## ASSIGNMENT
Which lines mention "calc"? Show each one from the listing.

___ MATERIAL SHOWN

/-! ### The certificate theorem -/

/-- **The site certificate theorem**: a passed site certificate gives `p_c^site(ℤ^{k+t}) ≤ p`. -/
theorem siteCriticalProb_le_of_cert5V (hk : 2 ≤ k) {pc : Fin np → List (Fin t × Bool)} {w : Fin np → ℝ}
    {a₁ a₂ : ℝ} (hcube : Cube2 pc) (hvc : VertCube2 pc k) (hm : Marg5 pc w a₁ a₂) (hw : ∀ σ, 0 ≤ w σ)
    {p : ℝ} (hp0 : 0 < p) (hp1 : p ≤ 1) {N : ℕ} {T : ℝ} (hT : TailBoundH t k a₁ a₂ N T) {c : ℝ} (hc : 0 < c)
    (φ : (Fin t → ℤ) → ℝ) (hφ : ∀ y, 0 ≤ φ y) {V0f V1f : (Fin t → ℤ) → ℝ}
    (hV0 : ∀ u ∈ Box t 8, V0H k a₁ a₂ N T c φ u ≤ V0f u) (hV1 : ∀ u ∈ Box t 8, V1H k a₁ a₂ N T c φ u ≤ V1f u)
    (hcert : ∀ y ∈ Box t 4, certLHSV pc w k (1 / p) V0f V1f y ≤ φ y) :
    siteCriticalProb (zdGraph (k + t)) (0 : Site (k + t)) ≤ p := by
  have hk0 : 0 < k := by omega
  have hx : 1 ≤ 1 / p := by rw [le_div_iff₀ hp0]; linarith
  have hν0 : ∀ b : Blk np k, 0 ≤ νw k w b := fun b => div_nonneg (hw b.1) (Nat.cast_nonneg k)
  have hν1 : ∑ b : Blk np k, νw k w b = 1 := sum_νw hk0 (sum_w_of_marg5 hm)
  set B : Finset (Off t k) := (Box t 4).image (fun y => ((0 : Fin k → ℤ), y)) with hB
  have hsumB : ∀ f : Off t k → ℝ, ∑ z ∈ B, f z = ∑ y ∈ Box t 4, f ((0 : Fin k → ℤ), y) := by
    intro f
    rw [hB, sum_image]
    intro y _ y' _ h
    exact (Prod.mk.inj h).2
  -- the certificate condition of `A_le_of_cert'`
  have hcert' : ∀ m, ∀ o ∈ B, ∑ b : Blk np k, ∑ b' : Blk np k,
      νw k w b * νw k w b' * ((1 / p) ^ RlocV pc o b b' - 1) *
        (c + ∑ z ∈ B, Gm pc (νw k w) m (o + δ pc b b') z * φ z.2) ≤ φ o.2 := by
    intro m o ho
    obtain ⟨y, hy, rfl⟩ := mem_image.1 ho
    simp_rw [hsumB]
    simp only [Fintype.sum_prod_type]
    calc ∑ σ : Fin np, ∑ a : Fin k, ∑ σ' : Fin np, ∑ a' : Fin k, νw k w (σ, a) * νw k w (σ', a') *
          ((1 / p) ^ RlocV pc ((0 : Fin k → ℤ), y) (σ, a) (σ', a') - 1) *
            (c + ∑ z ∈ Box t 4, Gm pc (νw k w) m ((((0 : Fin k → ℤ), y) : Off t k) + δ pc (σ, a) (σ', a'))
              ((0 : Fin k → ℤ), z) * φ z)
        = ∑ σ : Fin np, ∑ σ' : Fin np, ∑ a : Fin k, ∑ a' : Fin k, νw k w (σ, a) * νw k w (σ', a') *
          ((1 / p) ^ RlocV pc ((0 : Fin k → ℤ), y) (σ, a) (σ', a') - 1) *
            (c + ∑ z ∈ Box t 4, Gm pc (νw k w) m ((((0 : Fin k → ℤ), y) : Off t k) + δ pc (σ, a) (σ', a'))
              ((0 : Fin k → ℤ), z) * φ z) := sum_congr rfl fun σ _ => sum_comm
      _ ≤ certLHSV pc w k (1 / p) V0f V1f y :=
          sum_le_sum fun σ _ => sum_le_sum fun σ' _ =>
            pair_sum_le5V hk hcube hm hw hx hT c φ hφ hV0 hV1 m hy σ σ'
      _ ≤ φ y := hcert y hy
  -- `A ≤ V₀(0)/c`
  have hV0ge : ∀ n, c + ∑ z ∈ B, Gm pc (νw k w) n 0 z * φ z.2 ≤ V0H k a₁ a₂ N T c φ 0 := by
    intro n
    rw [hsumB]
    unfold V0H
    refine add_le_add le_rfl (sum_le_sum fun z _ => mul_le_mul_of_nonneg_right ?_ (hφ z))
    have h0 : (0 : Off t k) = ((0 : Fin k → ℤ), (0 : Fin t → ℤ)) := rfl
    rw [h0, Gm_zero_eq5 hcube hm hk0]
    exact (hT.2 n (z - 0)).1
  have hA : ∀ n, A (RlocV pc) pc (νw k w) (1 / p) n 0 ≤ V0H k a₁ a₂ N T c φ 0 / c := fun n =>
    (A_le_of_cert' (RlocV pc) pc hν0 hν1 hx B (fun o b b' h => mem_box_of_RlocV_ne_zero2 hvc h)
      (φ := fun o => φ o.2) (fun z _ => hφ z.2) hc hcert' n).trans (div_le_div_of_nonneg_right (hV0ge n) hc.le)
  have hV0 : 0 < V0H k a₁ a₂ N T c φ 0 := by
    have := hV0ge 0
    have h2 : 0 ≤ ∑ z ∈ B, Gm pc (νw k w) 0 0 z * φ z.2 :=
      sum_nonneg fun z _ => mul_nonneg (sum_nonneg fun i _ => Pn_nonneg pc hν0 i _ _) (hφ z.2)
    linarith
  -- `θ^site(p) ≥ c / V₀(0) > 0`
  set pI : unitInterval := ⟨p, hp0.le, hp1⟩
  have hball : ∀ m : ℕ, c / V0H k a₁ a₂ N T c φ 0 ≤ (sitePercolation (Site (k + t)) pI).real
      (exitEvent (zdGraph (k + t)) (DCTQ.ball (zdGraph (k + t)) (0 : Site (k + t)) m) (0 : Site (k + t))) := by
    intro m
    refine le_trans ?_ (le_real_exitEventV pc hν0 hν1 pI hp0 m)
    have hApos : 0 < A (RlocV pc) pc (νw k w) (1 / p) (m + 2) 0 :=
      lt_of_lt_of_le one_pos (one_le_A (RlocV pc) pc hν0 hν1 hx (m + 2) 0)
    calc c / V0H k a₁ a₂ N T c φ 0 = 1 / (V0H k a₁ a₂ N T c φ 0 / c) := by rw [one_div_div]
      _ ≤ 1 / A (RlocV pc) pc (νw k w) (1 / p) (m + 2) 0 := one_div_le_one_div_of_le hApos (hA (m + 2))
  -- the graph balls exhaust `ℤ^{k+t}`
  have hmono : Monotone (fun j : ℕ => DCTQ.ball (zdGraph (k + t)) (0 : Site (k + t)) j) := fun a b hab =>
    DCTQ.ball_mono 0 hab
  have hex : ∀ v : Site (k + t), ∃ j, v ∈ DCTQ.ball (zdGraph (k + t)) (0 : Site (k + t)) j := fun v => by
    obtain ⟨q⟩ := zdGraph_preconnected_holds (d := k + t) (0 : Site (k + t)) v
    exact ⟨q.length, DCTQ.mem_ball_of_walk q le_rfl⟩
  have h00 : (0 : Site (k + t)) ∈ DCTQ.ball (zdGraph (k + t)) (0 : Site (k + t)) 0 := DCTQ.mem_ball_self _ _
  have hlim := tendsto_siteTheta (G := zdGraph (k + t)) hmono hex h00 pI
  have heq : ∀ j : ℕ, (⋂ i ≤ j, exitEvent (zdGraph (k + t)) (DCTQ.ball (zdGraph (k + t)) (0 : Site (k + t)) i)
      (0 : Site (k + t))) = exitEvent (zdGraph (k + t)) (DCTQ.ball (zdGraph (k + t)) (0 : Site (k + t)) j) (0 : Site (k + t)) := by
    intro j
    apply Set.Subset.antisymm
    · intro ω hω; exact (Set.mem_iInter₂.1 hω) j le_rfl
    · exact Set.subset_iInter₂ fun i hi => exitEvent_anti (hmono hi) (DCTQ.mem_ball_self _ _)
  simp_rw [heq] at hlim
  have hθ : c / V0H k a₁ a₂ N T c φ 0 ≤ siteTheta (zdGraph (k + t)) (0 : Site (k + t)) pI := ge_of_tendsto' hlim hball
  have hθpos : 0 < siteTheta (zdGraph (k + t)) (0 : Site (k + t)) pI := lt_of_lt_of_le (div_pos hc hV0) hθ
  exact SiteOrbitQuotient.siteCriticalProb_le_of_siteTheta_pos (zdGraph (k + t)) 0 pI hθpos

______

## RESPONSE BOX
    calc ∑ σ : Fin np, ∑ a : Fin k, ∑ σ' : Fin np, ∑ a' : Fin k, νw k w (σ, a) * νw k w (σ', a') *
    calc c / V0H k a₁ a₂ N T c φ 0 = 1 / (V0H k a₁ a₂ N T c φ 0 / c) := by rw [one_div_div]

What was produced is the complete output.